• TASK TO COMPLETE: Only one span belongs in the answer: the line holding "theorem coe_lt_partialContactTime_iff (hA" through the last line of the entries below, retyped exactly.

*** Opening RECORDS FOR THE TASK ***

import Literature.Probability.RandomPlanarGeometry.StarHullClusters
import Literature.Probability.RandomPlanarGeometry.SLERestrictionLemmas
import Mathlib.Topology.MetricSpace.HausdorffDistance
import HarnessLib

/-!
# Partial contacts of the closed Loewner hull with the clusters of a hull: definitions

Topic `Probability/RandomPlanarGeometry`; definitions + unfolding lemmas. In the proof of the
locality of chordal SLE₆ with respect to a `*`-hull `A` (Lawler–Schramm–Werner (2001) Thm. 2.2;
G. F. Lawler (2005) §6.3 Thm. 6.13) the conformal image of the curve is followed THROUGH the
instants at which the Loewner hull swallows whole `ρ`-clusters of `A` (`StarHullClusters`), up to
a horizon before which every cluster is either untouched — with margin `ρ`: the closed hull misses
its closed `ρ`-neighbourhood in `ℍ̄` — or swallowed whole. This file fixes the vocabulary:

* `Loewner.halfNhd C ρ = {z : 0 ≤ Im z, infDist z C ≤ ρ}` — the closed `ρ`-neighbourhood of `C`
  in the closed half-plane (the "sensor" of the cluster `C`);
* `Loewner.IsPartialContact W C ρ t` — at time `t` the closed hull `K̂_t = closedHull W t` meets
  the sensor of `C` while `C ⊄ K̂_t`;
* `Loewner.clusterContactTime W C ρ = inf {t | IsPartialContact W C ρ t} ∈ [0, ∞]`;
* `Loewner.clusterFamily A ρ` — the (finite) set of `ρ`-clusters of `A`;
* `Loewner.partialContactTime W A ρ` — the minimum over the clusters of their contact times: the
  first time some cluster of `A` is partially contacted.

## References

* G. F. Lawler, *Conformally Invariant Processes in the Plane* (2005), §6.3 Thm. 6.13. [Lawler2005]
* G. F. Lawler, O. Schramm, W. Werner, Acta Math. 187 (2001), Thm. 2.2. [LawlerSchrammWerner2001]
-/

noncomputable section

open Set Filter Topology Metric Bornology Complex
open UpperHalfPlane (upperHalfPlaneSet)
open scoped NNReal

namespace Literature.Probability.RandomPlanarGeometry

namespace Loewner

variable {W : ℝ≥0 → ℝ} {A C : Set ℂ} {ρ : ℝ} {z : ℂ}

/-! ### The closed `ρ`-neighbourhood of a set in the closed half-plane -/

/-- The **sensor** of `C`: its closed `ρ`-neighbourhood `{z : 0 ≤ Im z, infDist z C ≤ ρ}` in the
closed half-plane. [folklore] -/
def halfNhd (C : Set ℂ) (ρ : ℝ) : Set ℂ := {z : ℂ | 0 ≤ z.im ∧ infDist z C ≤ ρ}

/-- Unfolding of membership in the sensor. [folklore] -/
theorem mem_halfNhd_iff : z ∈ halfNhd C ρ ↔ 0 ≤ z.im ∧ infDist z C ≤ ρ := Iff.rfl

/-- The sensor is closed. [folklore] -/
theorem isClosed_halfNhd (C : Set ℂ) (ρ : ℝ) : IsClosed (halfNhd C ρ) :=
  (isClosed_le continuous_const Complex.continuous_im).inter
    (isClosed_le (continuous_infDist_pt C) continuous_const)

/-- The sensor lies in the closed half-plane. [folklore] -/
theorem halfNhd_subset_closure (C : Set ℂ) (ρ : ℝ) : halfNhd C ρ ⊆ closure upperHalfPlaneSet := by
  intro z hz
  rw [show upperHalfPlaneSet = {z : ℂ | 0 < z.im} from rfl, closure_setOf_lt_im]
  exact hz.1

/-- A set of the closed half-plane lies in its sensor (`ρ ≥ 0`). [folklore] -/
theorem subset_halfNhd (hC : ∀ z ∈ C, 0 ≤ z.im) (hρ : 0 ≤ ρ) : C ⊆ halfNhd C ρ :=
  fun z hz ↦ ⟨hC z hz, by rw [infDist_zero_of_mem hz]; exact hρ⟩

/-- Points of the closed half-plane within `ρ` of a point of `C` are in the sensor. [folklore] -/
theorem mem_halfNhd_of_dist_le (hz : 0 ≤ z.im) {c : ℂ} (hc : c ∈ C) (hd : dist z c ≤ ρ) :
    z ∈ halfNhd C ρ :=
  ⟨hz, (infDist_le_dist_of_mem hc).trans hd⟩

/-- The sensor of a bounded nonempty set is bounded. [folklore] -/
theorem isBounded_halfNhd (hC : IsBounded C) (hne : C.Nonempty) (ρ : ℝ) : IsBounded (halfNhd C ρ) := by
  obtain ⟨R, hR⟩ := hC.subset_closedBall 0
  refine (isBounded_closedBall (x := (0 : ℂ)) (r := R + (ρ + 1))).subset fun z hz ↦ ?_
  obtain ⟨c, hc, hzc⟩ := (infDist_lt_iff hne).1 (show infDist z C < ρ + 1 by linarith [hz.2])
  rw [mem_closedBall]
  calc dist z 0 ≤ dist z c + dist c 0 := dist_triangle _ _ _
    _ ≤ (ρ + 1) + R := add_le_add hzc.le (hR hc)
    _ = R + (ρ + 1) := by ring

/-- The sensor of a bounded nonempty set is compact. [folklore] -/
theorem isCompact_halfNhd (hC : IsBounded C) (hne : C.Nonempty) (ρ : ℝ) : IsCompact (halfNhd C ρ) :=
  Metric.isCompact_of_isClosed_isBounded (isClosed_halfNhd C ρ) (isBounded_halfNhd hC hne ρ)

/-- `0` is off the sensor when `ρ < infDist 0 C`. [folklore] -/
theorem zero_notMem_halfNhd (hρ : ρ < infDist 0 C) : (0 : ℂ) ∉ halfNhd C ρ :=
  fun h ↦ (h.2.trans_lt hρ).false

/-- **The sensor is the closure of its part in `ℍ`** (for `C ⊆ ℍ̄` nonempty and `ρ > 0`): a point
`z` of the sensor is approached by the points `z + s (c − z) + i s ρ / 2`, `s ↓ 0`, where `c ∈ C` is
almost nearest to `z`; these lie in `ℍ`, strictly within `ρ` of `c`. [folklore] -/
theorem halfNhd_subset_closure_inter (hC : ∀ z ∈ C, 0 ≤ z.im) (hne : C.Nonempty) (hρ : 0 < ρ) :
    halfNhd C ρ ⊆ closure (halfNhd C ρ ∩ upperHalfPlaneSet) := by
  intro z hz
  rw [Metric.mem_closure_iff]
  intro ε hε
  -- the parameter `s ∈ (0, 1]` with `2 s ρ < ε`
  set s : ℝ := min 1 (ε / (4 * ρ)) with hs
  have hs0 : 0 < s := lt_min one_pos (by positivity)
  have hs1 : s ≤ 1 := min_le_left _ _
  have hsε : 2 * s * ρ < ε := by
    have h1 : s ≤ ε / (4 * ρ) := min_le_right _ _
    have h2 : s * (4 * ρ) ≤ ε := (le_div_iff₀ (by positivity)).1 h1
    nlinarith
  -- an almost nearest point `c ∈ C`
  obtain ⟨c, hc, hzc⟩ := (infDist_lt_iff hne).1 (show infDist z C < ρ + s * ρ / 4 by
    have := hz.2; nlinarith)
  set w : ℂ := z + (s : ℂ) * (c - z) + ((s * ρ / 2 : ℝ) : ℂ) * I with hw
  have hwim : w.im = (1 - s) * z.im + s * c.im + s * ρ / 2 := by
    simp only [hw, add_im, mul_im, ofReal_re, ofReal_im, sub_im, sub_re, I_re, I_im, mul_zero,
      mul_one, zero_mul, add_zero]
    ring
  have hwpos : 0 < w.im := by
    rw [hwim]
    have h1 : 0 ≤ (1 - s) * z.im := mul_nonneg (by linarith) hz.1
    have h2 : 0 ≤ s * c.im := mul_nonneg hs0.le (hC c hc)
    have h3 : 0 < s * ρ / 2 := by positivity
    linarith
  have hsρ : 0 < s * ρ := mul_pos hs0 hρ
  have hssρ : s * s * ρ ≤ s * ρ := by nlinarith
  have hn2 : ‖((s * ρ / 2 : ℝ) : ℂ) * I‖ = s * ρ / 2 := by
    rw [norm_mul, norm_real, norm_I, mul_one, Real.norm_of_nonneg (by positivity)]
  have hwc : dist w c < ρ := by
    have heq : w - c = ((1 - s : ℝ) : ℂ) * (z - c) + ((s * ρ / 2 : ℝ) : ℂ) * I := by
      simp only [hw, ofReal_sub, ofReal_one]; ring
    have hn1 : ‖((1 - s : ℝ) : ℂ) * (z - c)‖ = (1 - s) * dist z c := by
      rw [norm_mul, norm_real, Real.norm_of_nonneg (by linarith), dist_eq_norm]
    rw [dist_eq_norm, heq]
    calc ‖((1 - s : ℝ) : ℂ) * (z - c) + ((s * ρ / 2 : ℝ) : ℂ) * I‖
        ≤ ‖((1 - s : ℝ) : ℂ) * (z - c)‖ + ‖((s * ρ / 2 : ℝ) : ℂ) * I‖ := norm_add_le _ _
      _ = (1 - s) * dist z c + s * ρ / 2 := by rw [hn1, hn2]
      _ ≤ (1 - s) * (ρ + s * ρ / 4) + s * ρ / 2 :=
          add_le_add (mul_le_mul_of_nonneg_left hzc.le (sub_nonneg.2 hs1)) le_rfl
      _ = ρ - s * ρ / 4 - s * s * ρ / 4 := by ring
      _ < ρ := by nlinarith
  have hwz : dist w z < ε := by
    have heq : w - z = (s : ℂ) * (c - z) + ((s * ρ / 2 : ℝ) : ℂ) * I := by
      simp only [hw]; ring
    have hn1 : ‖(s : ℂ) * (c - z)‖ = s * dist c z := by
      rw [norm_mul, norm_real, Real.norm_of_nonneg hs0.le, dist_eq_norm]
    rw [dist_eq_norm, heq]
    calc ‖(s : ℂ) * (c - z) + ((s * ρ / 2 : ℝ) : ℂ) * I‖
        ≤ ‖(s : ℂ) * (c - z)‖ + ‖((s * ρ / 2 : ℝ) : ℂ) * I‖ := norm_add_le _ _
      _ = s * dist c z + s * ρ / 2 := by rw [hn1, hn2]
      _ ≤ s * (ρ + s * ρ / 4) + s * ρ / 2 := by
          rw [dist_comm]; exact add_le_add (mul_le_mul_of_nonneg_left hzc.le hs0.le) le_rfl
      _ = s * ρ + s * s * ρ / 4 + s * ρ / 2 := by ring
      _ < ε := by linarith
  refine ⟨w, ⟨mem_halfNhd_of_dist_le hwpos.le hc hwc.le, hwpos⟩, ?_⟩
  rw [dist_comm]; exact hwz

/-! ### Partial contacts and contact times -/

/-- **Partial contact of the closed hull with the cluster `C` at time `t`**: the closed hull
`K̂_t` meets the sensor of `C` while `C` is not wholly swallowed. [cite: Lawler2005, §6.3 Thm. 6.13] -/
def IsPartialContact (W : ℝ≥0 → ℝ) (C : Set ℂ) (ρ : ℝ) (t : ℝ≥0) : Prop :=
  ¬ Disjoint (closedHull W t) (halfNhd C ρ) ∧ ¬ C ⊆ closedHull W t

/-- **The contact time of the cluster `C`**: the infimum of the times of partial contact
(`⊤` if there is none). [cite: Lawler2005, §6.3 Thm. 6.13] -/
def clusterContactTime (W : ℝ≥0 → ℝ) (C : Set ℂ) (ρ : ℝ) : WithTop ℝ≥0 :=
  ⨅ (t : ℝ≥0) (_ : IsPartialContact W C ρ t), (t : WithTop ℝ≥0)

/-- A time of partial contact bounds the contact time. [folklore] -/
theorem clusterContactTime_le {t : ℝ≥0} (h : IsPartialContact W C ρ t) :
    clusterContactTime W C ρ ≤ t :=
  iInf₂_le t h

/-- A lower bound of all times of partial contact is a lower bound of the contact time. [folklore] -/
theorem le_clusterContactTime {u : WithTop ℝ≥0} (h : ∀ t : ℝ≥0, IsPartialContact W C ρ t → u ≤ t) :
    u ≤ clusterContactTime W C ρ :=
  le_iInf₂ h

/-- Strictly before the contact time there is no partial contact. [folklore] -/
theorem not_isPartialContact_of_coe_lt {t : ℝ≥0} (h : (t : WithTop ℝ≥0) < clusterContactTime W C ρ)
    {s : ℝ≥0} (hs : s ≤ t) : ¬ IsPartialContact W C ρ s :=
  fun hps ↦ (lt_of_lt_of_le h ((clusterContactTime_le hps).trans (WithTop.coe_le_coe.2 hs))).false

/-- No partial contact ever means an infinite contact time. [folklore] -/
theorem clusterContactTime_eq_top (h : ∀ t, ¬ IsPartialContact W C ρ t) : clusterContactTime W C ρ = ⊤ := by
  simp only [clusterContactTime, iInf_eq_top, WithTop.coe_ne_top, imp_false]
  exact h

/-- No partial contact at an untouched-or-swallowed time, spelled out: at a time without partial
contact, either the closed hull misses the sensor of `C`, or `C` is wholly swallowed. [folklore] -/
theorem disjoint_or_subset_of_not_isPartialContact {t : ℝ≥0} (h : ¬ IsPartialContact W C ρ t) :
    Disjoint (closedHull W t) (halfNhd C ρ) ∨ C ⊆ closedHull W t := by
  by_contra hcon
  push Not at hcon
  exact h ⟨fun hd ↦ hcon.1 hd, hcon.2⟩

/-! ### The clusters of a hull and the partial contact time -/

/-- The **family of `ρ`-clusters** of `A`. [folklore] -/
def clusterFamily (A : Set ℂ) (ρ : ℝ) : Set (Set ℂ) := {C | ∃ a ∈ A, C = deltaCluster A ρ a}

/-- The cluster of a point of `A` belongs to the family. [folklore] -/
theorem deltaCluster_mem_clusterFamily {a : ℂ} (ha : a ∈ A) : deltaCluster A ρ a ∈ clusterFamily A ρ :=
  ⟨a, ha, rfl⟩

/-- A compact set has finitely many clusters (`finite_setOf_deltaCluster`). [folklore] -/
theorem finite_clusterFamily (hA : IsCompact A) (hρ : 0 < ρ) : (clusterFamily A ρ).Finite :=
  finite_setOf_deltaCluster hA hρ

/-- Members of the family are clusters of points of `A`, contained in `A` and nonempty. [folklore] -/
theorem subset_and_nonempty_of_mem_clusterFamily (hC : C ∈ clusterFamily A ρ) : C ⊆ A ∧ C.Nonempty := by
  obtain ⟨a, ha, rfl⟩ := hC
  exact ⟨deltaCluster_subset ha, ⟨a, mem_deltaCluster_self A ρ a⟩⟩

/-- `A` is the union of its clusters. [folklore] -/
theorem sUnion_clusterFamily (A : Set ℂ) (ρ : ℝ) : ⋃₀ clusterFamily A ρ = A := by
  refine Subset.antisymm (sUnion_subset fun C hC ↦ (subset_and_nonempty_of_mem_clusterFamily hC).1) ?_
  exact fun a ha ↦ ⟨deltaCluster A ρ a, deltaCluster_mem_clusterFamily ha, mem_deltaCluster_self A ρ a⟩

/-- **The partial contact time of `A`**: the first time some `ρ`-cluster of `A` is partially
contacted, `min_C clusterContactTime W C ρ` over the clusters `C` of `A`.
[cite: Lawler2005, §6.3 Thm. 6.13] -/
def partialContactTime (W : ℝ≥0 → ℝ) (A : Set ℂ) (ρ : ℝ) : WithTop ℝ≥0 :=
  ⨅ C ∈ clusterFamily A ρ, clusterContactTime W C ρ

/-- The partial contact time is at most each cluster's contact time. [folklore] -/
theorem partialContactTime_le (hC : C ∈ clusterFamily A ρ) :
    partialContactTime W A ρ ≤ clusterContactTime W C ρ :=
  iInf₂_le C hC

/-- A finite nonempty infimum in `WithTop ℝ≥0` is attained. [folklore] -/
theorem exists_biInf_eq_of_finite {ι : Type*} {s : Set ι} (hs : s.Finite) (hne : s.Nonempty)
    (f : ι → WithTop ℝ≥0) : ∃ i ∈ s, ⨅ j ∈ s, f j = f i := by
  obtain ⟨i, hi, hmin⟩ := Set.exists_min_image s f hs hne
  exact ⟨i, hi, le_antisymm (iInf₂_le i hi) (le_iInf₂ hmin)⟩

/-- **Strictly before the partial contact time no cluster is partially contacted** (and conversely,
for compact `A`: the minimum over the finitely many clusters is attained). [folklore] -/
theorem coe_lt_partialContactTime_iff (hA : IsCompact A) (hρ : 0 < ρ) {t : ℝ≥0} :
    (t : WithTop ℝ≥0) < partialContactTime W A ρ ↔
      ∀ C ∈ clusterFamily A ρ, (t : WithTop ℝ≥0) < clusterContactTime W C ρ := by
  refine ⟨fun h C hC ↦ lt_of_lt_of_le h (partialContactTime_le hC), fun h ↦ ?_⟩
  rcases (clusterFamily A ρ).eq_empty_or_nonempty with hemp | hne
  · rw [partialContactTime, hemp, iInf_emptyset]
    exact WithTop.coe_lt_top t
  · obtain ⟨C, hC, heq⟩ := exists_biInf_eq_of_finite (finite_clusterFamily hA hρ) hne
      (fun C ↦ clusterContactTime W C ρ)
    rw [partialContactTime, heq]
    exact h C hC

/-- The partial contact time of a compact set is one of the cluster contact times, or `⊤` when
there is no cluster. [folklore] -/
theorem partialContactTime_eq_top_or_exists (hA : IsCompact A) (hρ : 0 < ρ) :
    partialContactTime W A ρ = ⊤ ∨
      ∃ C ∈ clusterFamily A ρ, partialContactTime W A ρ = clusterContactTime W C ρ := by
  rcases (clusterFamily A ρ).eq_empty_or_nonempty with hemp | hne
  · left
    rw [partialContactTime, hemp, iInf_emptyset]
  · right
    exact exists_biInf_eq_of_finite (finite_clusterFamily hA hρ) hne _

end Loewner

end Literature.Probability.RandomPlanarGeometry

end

*** Closing RECORDS FOR THE TASK ***

• SOLUTION FOR THIS TASK:
theorem coe_lt_partialContactTime_iff (hA : IsCompact A) (hρ : 0 < ρ) {t : ℝ≥0} :
    (t : WithTop ℝ≥0) < partialContactTime W A ρ ↔
      ∀ C ∈ clusterFamily A ρ, (t : WithTop ℝ≥0) < clusterContactTime W C ρ := by
  refine ⟨fun h C hC ↦ lt_of_lt_of_le h (partialContactTime_le hC), fun h ↦ ?_⟩
  rcases (clusterFamily A ρ).eq_empty_or_nonempty with hemp | hne
  · rw [partialContactTime, hemp, iInf_emptyset]
    exact WithTop.coe_lt_top t
  · obtain ⟨C, hC, heq⟩ := exists_biInf_eq_of_finite (finite_clusterFamily hA hρ) hne
      (fun C ↦ clusterContactTime W C ρ)
    rw [partialContactTime, heq]
    exact h C hC

/-- The partial contact time of a compact set is one of the cluster contact times, or `⊤` when
there is no cluster. [folklore] -/
theorem partialContactTime_eq_top_or_exists (hA : IsCompact A) (hρ : 0 < ρ) :
    partialContactTime W A ρ = ⊤ ∨
      ∃ C ∈ clusterFamily A ρ, partialContactTime W A ρ = clusterContactTime W C ρ := by
  rcases (clusterFamily A ρ).eq_empty_or_nonempty with hemp | hne
  · left
    rw [partialContactTime, hemp, iInf_emptyset]
  · right
    exact exists_biInf_eq_of_finite (finite_clusterFamily hA hρ) hne _

end Loewner

end Literature.Probability.RandomPlanarGeometry

end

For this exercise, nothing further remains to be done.